__WORK TASK__. From the top of the records below, return each line exactly, ending with the line that contains "Green §2) at the".
[[ SOURCE INFORMATION open ]]
import Summits.QuantumAdvantage.QuantumAdvantage.Theorems.MobiusLadderLiouvilleOrthogonalTC0StubKaneSens
import Summits.QuantumAdvantage.QuantumAdvantage.Theorems.MobiusLadderLiouvilleOrthogonalTC0StubOrLtfTranslate
import Summits.QuantumAdvantage.QuantumAdvantage.Theorems.MobiusLadderLiouvilleOrthogonalTC0SpectralLevel
import HarnessLib

/-!
# Crux `MobiusLadder.LiouvilleOrthogonalTC0` (stmt-QuantumAdvantage-1393): `λ` is orthogonal to every
AND / OR of polynomially many linear threshold tests of the binary digits (the depth-two `∧/∨`-top rung)

Line `Sketch`, skeleton v6 (leads `prover-line-stmt-QuantumAdvantage-1393-c3-0` / `-c4-0`). The glue of
the v6 stubs, unconditionally:

* `OrLtf.sens_orLtf_le` — for `F(x) = b ⊕ [∃ a < K, t_a ≤ Σ_i w_{a,i} x_i]` (a possibly negated OR of `K`
  integer linear threshold tests of `n` Boolean variables) and EVERY partition `π : [n] → [m]`, `m ≥ 1`,
  the number of pairs (point, sensitive block) is `≤ (4√log((K+1)(m+1)) + 8) · 2ⁿ √m`: average over the
  translates `x ⊕ π^*σ` (`StubPeresTail.sum_le_of_translates`); each translate is an OR of `K` unate
  functions of `σ ∈ {0,1}^m` (`stub_orLtf_translate`), whose sensitivity is bounded by KANE'S THEOREM
  (`stub_kaneSens`: D. M. Kane, *The average sensitivity of an intersection of half spaces*, STOC 2014,
  Prop. 3, in counting form);
* `OrLtf.tailWeight_orLtf_le` — hence `W^{≥ m}[sgn ∘ F] ≤ 3(4√log((K+1)(m+1)) + 8)/√m` (`m ≥ 10`) by
  Peres' conclusion with a constant (`stub_tailOfSens`);
* `liouville_orthogonal_orLtf` — for every exponent `A`, every `ε > 0`, eventually in `n`, for all
  `K ≤ n^A`: `|Σ_{N<2ⁿ} λ(N) sgn F(bits N)| ≤ ε 2ⁿ`, by the single-level spectral criterion
  `liouville_orthogonal_of_tailWeight_level` (Bourgain's uniform Möbius–Walsh bound + Green §2) at the
  level `⌊n^{1/R}⌋₊ + 1`, where the tail is `≪ √(log n) · n^{-1/(2R)} → 0`;
* `liouville_orthogonal_andLtf` — the same for `AND`s of `K ≤ n^A` tests (De Morgan: the negation of an
  integer test is an integer test).

In circuit terms (with the landed normal form `stub_depthTwo_nf`): `λ` is orthogonal to every `tcBasis`
circuit of `acDepth ≤ 2` whose top threshold gate is `∧` or `∨`, of ANY polynomial size — intersections
and unions of polynomially many halfspaces in the digits. Registered stub `stub_orLtf` (verbatim wrapper).
-/

set_option linter.dupNamespace false -- D-0017: single-problem summit ⇒ `QuantumAdvantage.QuantumAdvantage` by design

noncomputable section

namespace Summit.QuantumAdvantage.QuantumAdvantage.Theorems.LiouvilleOrthogonalTC0

open Filter Finset Topology
open Literature.Computability.Complexity
open Literature.Computability.Complexity.LowDegree (tailWeight)
open Literature.Probability.RandomGraphs.LowDegree (sgn)
open Literature.NumberTheory.Sieve

namespace OrLtf

variable {n m K : ℕ}

open StubPeresTail in
/-- **Block sensitivity of a (possibly negated) OR of `K` integer threshold tests** along any partition
`π : [n] → [m]` (`m ≥ 1`) is `≤ (4√log((K+1)(m+1)) + 8) · 2ⁿ √m`: Kane's theorem on each translate. -/
theorem sens_orLtf_le (hm : 1 ≤ m) (b : Bool) (w : Fin K → Fin n → ℤ) (t : Fin K → ℤ)
    (π : Fin n → Fin m) :
    ∑ x : Fin n → Bool, ((univ.filter fun j : Fin m =>
        xor b (decide (∃ a : Fin K, t a ≤ ∑ i, w a i * (if x i then (1 : ℤ) else 0))) ≠
          xor b (decide (∃ a : Fin K, t a ≤ ∑ i, w a i *
            (if xor (x i) (decide (π i = j)) then (1 : ℤ) else 0)))).card : ℝ)
      ≤ (4 * Real.sqrt (Real.log ((K + 1) * (m + 1))) + 8) * (2 ^ n * Real.sqrt m) := by
  set B : ℝ := 4 * Real.sqrt (Real.log ((K + 1) * (m + 1))) + 8 with hBdef
  have key := sum_le_of_translates π (fun y : Fin n → Bool => ((univ.filter fun j : Fin m =>
      xor b (decide (∃ a : Fin K, t a ≤ ∑ i, w a i * (if y i then (1 : ℤ) else 0))) ≠
        xor b (decide (∃ a : Fin K, t a ≤ ∑ i, w a i *
          (if xor (y i) (decide (π i = j)) then (1 : ℤ) else 0)))).card : ℝ))
    (B * Real.sqrt m) (fun x => ?_)
  · calc _ ≤ 2 ^ n * (B * Real.sqrt m) := key
      _ = B * (2 ^ n * Real.sqrt m) := by ring
  -- the translate at the base point `x` is an OR of `K` unate functions of `σ`
  obtain ⟨f, o, hf, hF⟩ := stub_orLtf_translate w t π x
  have hK := stub_kaneSens hm f o hf
  have hpt : ∀ σ : Fin m → Bool,
      ((univ.filter fun j : Fin m =>
        xor b (decide (∃ a : Fin K, t a ≤ ∑ i, w a i *
            (if xor (x i) (σ (π i)) then (1 : ℤ) else 0))) ≠
          xor b (decide (∃ a : Fin K, t a ≤ ∑ i, w a i *
            (if xor (xor (x i) (σ (π i))) (decide (π i = j)) then (1 : ℤ) else 0)))).card : ℝ)
        = ((univ.filter fun j : Fin m =>
            decide (∃ a : Fin K, f a σ = true) ≠
              decide (∃ a : Fin K, f a (Function.update σ j (!σ j)) = true)).card : ℝ) := by
    intro σ
    congr 1
    refine congrArg Finset.card (Finset.filter_congr fun j _ => ?_)
    have h1 := hF σ
    have h2 := hF (Function.update σ j (!σ j))
    simp_rw [xor_update_not] at h2
    rw [h1, h2]
    exact Bool.xor_right_inj.not
  simp only [hpt]
  calc _ ≤ B * (2 ^ m * Real.sqrt m) := hK
    _ = 2 ^ m * (B * Real.sqrt m) := by ring

/-- **Uniform Fourier tail of a (possibly negated) OR of `K` integer threshold tests**:
`W^{≥ m}[sgn ∘ F] ≤ 3 (4√log((K+1)(m+1)) + 8)/√m` for `m ≥ 10`, uniformly in `n` and the tests. -/
theorem tailWeight_orLtf_le (hm : 10 ≤ m) (b : Bool) (w : Fin K → Fin n → ℤ) (t : Fin K → ℤ) :
    tailWeight (fun x : Fin n → Bool =>
        sgn (xor b (decide (∃ a : Fin K, t a ≤ ∑ i, w a i * (if x i then (1 : ℤ) else 0))))) m
      ≤ 3 * (4 * Real.sqrt (Real.log ((K + 1) * (m + 1))) + 8) / Real.sqrt m :=
  stub_tailOfSens hm
    (fun x : Fin n → Bool => xor b (decide (∃ a : Fin K, t a ≤ ∑ i, w a i * (if x i then (1 : ℤ) else 0))))
    (fun π => sens_orLtf_le (by omega) b w t π)

/-- Parameter arithmetic: for `n ≥ 2`, `K ≤ n^A` and `k ≤ n`, `(K+1)(k+2) ≤ n^{A+3}`. -/
theorem log_arg_le {A n K k : ℕ} (hn : 2 ≤ n) (hK : K ≤ n ^ A) (hk : k ≤ n) :
    ((K : ℝ) + 1) * ((((k + 1 : ℕ) : ℝ)) + 1) ≤ (n : ℝ) ^ (A + 3) := by
  have h1 : K + 1 ≤ 2 * n ^ A := by
    have : 1 ≤ n ^ A := Nat.one_le_pow _ _ (by omega)
    omega
  have h2 : k + 1 + 1 ≤ 2 * n := by omega
  have h3 : (K + 1) * (k + 1 + 1) ≤ n ^ (A + 3) := by
    calc (K + 1) * (k + 1 + 1) ≤ (2 * n ^ A) * (2 * n) := Nat.mul_le_mul h1 h2
      _ = 4 * n ^ (A + 1) := by ring
      _ ≤ n ^ 2 * n ^ (A + 1) := by
          refine Nat.mul_le_mul_right _ ?_
          calc 4 = 2 ^ 2 := by norm_num
            _ ≤ n ^ 2 := Nat.pow_le_pow_left hn 2
      _ = n ^ (A + 3) := by ring
  exact_mod_cast h3

/-- The decay of the tail bound: `12 √((A+3)/δ) · n^{-δ/2} + 24 · n^{-δ} → 0` (`δ > 0`). -/
theorem tendsto_decay (A : ℕ) {δ : ℝ} (hδ : 0 < δ) :
    Tendsto (fun n : ℕ => 12 * Real.sqrt ((A + 3) / δ) * (n : ℝ) ^ (-(δ / 2)) + 24 * (n : ℝ) ^ (-δ))
      atTop (𝓝 0) := by
  have h1 : Tendsto (fun n : ℕ => (n : ℝ) ^ (-(δ / 2))) atTop (𝓝 0) :=
    (tendsto_rpow_neg_atTop (by positivity)).comp tendsto_natCast_atTop_atTop
  have h2 : Tendsto (fun n : ℕ => (n : ℝ) ^ (-δ)) atTop (𝓝 0) :=
    (tendsto_rpow_neg_atTop hδ).comp tendsto_natCast_atTop_atTop
  simpa using (h1.const_mul (12 * Real.sqrt ((A + 3) / δ))).add (h2.const_mul 24)

/-- The tail bound at the spectral level, bounded by the decaying majorant: for `n ≥ 2`, `K ≤ n^A`,
`k ≤ n` with `n^{2δ} < k + 1` (`δ > 0`),
`3(4√log((K+1)(k+2)) + 8)/√(k+1) ≤ 12√((A+3)/δ) n^{-δ/2} + 24 n^{-δ}`. -/
theorem tail_bound_le {A n K k : ℕ} {δ : ℝ} (hδ : 0 < δ) (hn : 2 ≤ n) (hK : K ≤ n ^ A) (hk : k ≤ n)
    (hlev : (n : ℝ) ^ (2 * δ) < (k : ℝ) + 1) :
    3 * (4 * Real.sqrt (Real.log ((K + 1) * ((((k + 1 : ℕ) : ℝ)) + 1))) + 8) / Real.sqrt ((((k + 1 : ℕ) : ℝ)))
      ≤ 12 * Real.sqrt ((A + 3) / δ) * (n : ℝ) ^ (-(δ / 2)) + 24 * (n : ℝ) ^ (-δ) := by
  have hnpos : (0 : ℝ) < n := by exact_mod_cast (show 0 < n by omega)
  have hn1 : (1 : ℝ) ≤ n := by exact_mod_cast (show 1 ≤ n by omega)
  -- the logarithm: `log((K+1)(k+2)) ≤ (A+3) log n ≤ (A+3) n^δ/δ`
  have harg_pos : (0 : ℝ) < ((K : ℝ) + 1) * ((((k + 1 : ℕ) : ℝ)) + 1) := by positivity
  have hlog1 : Real.log (((K : ℝ) + 1) * ((((k + 1 : ℕ) : ℝ)) + 1)) ≤ (A + 3) * Real.log n := by
    calc Real.log (((K : ℝ) + 1) * ((((k + 1 : ℕ) : ℝ)) + 1)) ≤ Real.log ((n : ℝ) ^ (A + 3)) :=
          Real.log_le_log harg_pos (log_arg_le hn hK hk)
      _ = (A + 3) * Real.log n := by rw [Real.log_pow]; push_cast; ring
  have hlog2 : Real.log (n : ℝ) ≤ (n : ℝ) ^ δ / δ := Real.log_natCast_le_rpow_div n hδ
  have hA3 : (0 : ℝ) ≤ (A : ℝ) + 3 := by positivity
  have hlog3 : Real.log (((K : ℝ) + 1) * ((((k + 1 : ℕ) : ℝ)) + 1)) ≤ (A + 3) / δ * (n : ℝ) ^ δ := by
    calc _ ≤ (A + 3) * Real.log n := hlog1
      _ ≤ (A + 3) * ((n : ℝ) ^ δ / δ) := mul_le_mul_of_nonneg_left hlog2 hA3
      _ = (A + 3) / δ * (n : ℝ) ^ δ := by ring
  have hhalf : Real.sqrt ((n : ℝ) ^ δ) = (n : ℝ) ^ (δ / 2) := by
    rw [Real.sqrt_eq_rpow, ← Real.rpow_mul hnpos.le]
    congr 1
    ring
  have hsqrtlog : Real.sqrt (Real.log (((K : ℝ) + 1) * ((((k + 1 : ℕ) : ℝ)) + 1))) ≤
      Real.sqrt ((A + 3) / δ) * (n : ℝ) ^ (δ / 2) := by
    calc _ ≤ Real.sqrt ((A + 3) / δ * (n : ℝ) ^ δ) := Real.sqrt_le_sqrt hlog3
      _ = Real.sqrt ((A + 3) / δ) * Real.sqrt ((n : ℝ) ^ δ) :=
          Real.sqrt_mul (by positivity) _
      _ = Real.sqrt ((A + 3) / δ) * (n : ℝ) ^ (δ / 2) := by rw [hhalf]
  -- the level: `n^δ ≤ √(k+1)`
  have hsqrt : (n : ℝ) ^ δ ≤ Real.sqrt ((((k + 1 : ℕ) : ℝ))) := by
    have h1 : Real.sqrt ((n : ℝ) ^ (2 * δ)) ≤ Real.sqrt ((k : ℝ) + 1) := Real.sqrt_le_sqrt hlev.le
    have h2 : Real.sqrt ((n : ℝ) ^ (2 * δ)) = (n : ℝ) ^ δ := by
      rw [Real.sqrt_eq_rpow, ← Real.rpow_mul hnpos.le]
      congr 1
      ring
    rw [h2] at h1
    push_cast
    exact h1
  have hpow_pos : (0 : ℝ) < (n : ℝ) ^ δ := Real.rpow_pos_of_pos hnpos _
  have hs0 : (0 : ℝ) < Real.sqrt ((((k + 1 : ℕ) : ℝ))) := lt_of_lt_of_le hpow_pos hsqrt
  -- assemble
  have hnum_nonneg : (0 : ℝ) ≤ 3 * (4 * Real.sqrt (Real.log (((K : ℝ) + 1) * ((((k + 1 : ℕ) : ℝ)) + 1))) + 8) := by
    positivity
  calc 3 * (4 * Real.sqrt (Real.log (((K : ℝ) + 1) * ((((k + 1 : ℕ) : ℝ)) + 1))) + 8) /
        Real.sqrt ((((k + 1 : ℕ) : ℝ)))
      ≤ 3 * (4 * Real.sqrt (Real.log (((K : ℝ) + 1) * ((((k + 1 : ℕ) : ℝ)) + 1))) + 8) / (n : ℝ) ^ δ :=
        div_le_div_of_nonneg_left hnum_nonneg hpow_pos hsqrt
    _ ≤ 3 * (4 * (Real.sqrt ((A + 3) / δ) * (n : ℝ) ^ (δ / 2)) + 8) / (n : ℝ) ^ δ := by
        gcongr
    _ = 12 * Real.sqrt ((A + 3) / δ) * ((n : ℝ) ^ (δ / 2) / (n : ℝ) ^ δ) + 24 * (1 / (n : ℝ) ^ δ) := by
        ring
    _ = 12 * Real.sqrt ((A + 3) / δ) * (n : ℝ) ^ (-(δ / 2)) + 24 * (n : ℝ) ^ (-δ) := by
        congr 2
        · rw [← Real.rpow_sub hnpos]
          congr 1
          ring
        · rw [one_div, Real.rpow_neg hnpos.le]

end OrLtf

open OrLtf in
/-- **`λ` is orthogonal to every (possibly negated) OR of polynomially many linear threshold tests of the
binary digits** (unconditional; the depth-two `∨`-top / `∧`-top rung of the line): for every exponent
`A` and every `ε > 0`, for all sufficiently large `n`, for all `K ≤ n^A`, `b`, and all integer tests
`L_a(N) = [t_a ≤ Σ_i w_{a,i} bit_i(N)]` (`a < K`),
`|Σ_{N<2ⁿ} λ(N) · sgn (b ⊕ [∃ a, L_a(N)])| ≤ ε · 2ⁿ`. Kane's theorem (`stub_kaneSens`) ⇒ uniform
block-sensitivity bound ⇒ Peres-type tail bound (`tailWeight_orLtf_le`) ⇒ the single-level spectral
criterion `liouville_orthogonal_of_tailWeight_level` (Bourgain + Green). -/
theorem liouville_orthogonal_orLtf (A : ℕ) : ∀ ε : ℝ, 0 < ε → ∀ᶠ n : ℕ in atTop, ∀ K : ℕ, K ≤ n ^ A →
    ∀ (b : Bool) (w : Fin K → Fin n → ℤ) (t : Fin K → ℤ),
      |∑ N ∈ Finset.range (2 ^ n), ((ArithmeticFunction.liouville N : ℤ) : ℝ) *
          sgn (xor b (decide (∃ a : Fin K,
            t a ≤ ∑ i, w a i * (if Nat.testBit N i then (1 : ℤ) else 0))))| ≤ ε * (2 : ℝ) ^ n := by
  obtain ⟨c, hc, hB⟩ := bourgain_liouville_walsh_holds
  set R : ℕ := ⌈(3 : ℝ) / c⌉₊ with hRdef
  have hR1 : 1 ≤ R := by
    have : (0 : ℝ) < 3 / c := by positivity
    exact Nat.one_le_iff_ne_zero.mpr (Nat.pos_iff_ne_zero.mp (Nat.ceil_pos.mpr this))
  have hRc : 3 ≤ (R : ℝ) * c := by
    have h1 : (3 : ℝ) / c ≤ R := Nat.le_ceil _
    have := mul_le_mul_of_nonneg_right h1 hc.le
    rwa [div_mul_cancel₀ _ hc.ne'] at this
  have hRpos : (0 : ℝ) < R := by exact_mod_cast (show 0 < R by omega)
  -- `δ = 1/(2R)`: the level `⌊n^{1/R}⌋₊ + 1` exceeds `n^{2δ} = n^{1/R}`
  set δ : ℝ := 1 / (2 * R) with hδdef
  have hδ : 0 < δ := by positivity
  have h2δ : 2 * δ = 1 / R := by rw [hδdef]; field_simp
  intro ε hε
  have hε3 : 0 < (ε / 3) ^ 2 := by positivity
  have hlev9 : ∀ᶠ n : ℕ in atTop, 9 ≤ ⌊((n : ℝ)) ^ ((1 : ℝ) / R)⌋₊ :=
    (LtfCore.tendsto_floor_rpow hR1).eventually (eventually_ge_atTop 9)
  filter_upwards [liouville_orthogonal_of_tailWeight_level hc hB hR1 hRc ε hε,
    (tendsto_decay A hδ).eventually_le_const hε3, hlev9, eventually_ge_atTop 2]
    with n hn hsmall h9 hn2 K hK b w t
  refine hn (fun y => xor b (decide (∃ a : Fin K, t a ≤ ∑ i, w a i * (if y i then (1 : ℤ) else 0)))) ?_
  set kk : ℕ := ⌊((n : ℝ)) ^ ((1 : ℝ) / R)⌋₊ with hkkdef
  have htail := tailWeight_orLtf_le (m := kk + 1) (by omega) b w t
  refine htail.trans (le_trans ?_ hsmall)
  -- `kk ≤ n` and `n^{1/R} < kk + 1`
  have hkn : kk ≤ n := by
    have h := LtfCore.floor_rpow_pow_le hR1 n
    calc kk = kk ^ 1 := (pow_one _).symm
      _ ≤ kk ^ R := Nat.pow_le_pow_right (by omega) hR1
      _ ≤ n := h
  have hlev : (n : ℝ) ^ (2 * δ) < (kk : ℝ) + 1 := by
    rw [h2δ]; exact Nat.lt_floor_add_one _
  have hcast : ((K : ℝ) + 1) * ((kk + 1 : ℕ) + 1 : ℝ) = (K + 1) * ((((kk + 1 : ℕ) : ℝ)) + 1) := by
    push_cast; ring
  exact tail_bound_le hδ hn2 hK hkn hlev

/-- **`λ` is orthogonal to every AND of polynomially many linear threshold tests of the binary digits**
(intersections of `≤ n^A` halfspaces; the `∧`-top case): De Morgan, the complement of the integer test
`[t ≤ L]` being the integer test `[1 - t ≤ -L]`. -/
theorem liouville_orthogonal_andLtf (A : ℕ) : ∀ ε : ℝ, 0 < ε → ∀ᶠ n : ℕ in atTop, ∀ K : ℕ, K ≤ n ^ A →
    ∀ (b : Bool) (w : Fin K → Fin n → ℤ) (t : Fin K → ℤ),
      |∑ N ∈ Finset.range (2 ^ n), ((ArithmeticFunction.liouville N : ℤ) : ℝ) *
          sgn (xor b (decide (∀ a : Fin K,
            t a ≤ ∑ i, w a i * (if Nat.testBit N i then (1 : ℤ) else 0))))| ≤ ε * (2 : ℝ) ^ n := by
  intro ε hε
  filter_upwards [liouville_orthogonal_orLtf A ε hε] with n hn K hK b w t
  have h := hn K hK (!b) (fun a i => -w a i) (fun a => 1 - t a)
  have key : ∀ N : ℕ, xor b (decide (∀ a : Fin K,
      t a ≤ ∑ i, w a i * (if Nat.testBit N i then (1 : ℤ) else 0))) =
        xor (!b) (decide (∃ a : Fin K,
          1 - t a ≤ ∑ i, -w a i * (if Nat.testBit N i then (1 : ℤ) else 0))) := by
    intro N
    have e : decide (∀ a : Fin K, t a ≤ ∑ i, w a i * (if Nat.testBit N i then (1 : ℤ) else 0)) =
        !decide (∃ a : Fin K, 1 - t a ≤ ∑ i, -w a i * (if Nat.testBit N i then (1 : ℤ) else 0)) := by
      simp only [neg_mul, Finset.sum_neg_distrib]
      rw [Bool.eq_iff_iff]
      simp only [decide_eq_true_eq, Bool.not_eq_true', decide_eq_false_iff_not, not_exists, not_le]
      exact forall_congr' fun a => by omega
    rw [e]
    cases b <;> simp
  simp only [key]
  exact h

/-- **Registered stub `stub_orLtf`** (line `Sketch`, skeleton v6): verbatim `liouville_orthogonal_orLtf`. -/
theorem stub_orLtf (A : ℕ) : ∀ ε : ℝ, 0 < ε → ∀ᶠ n : ℕ in atTop, ∀ K : ℕ, K ≤ n ^ A → ∀ (b : Bool) (w : Fin K → Fin n → ℤ) (t : Fin K → ℤ), |∑ N ∈ Finset.range (2 ^ n), ((ArithmeticFunction.liouville N : ℤ) : ℝ) * sgn (xor b (decide (∃ a : Fin K, t a ≤ ∑ i, w a i * (if Nat.testBit N i then (1 : ℤ) else 0))))| ≤ ε * (2 : ℝ) ^ n :=
  liouville_orthogonal_orLtf A

end Summit.QuantumAdvantage.QuantumAdvantage.Theorems.LiouvilleOrthogonalTC0

end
[[ SOURCE INFORMATION closed ]]
__THE ANSWER__.
import Summits.QuantumAdvantage.QuantumAdvantage.Theorems.MobiusLadderLiouvilleOrthogonalTC0StubKaneSens
import Summits.QuantumAdvantage.QuantumAdvantage.Theorems.MobiusLadderLiouvilleOrthogonalTC0StubOrLtfTranslate
import Summits.QuantumAdvantage.QuantumAdvantage.Theorems.MobiusLadderLiouvilleOrthogonalTC0SpectralLevel
import HarnessLib

/-!
# Crux `MobiusLadder.LiouvilleOrthogonalTC0` (stmt-QuantumAdvantage-1393): `λ` is orthogonal to every
AND / OR of polynomially many linear threshold tests of the binary digits (the depth-two `∧/∨`-top rung)

Line `Sketch`, skeleton v6 (leads `prover-line-stmt-QuantumAdvantage-1393-c3-0` / `-c4-0`). The glue of
the v6 stubs, unconditionally:

* `OrLtf.sens_orLtf_le` — for `F(x) = b ⊕ [∃ a < K, t_a ≤ Σ_i w_{a,i} x_i]` (a possibly negated OR of `K`
  integer linear threshold tests of `n` Boolean variables) and EVERY partition `π : [n] → [m]`, `m ≥ 1`,
  the number of pairs (point, sensitive block) is `≤ (4√log((K+1)(m+1)) + 8) · 2ⁿ √m`: average over the
  translates `x ⊕ π^*σ` (`StubPeresTail.sum_le_of_translates`); each translate is an OR of `K` unate
  functions of `σ ∈ {0,1}^m` (`stub_orLtf_translate`), whose sensitivity is bounded by KANE'S THEOREM
  (`stub_kaneSens`: D. M. Kane, *The average sensitivity of an intersection of half spaces*, STOC 2014,
  Prop. 3, in counting form);
* `OrLtf.tailWeight_orLtf_le` — hence `W^{≥ m}[sgn ∘ F] ≤ 3(4√log((K+1)(m+1)) + 8)/√m` (`m ≥ 10`) by
  Peres' conclusion with a constant (`stub_tailOfSens`);
* `liouville_orthogonal_orLtf` — for every exponent `A`, every `ε > 0`, eventually in `n`, for all
  `K ≤ n^A`: `|Σ_{N<2ⁿ} λ(N) sgn F(bits N)| ≤ ε 2ⁿ`, by the single-level spectral criterion
  `liouville_orthogonal_of_tailWeight_level` (Bourgain's uniform Möbius–Walsh bound + Green §2) at the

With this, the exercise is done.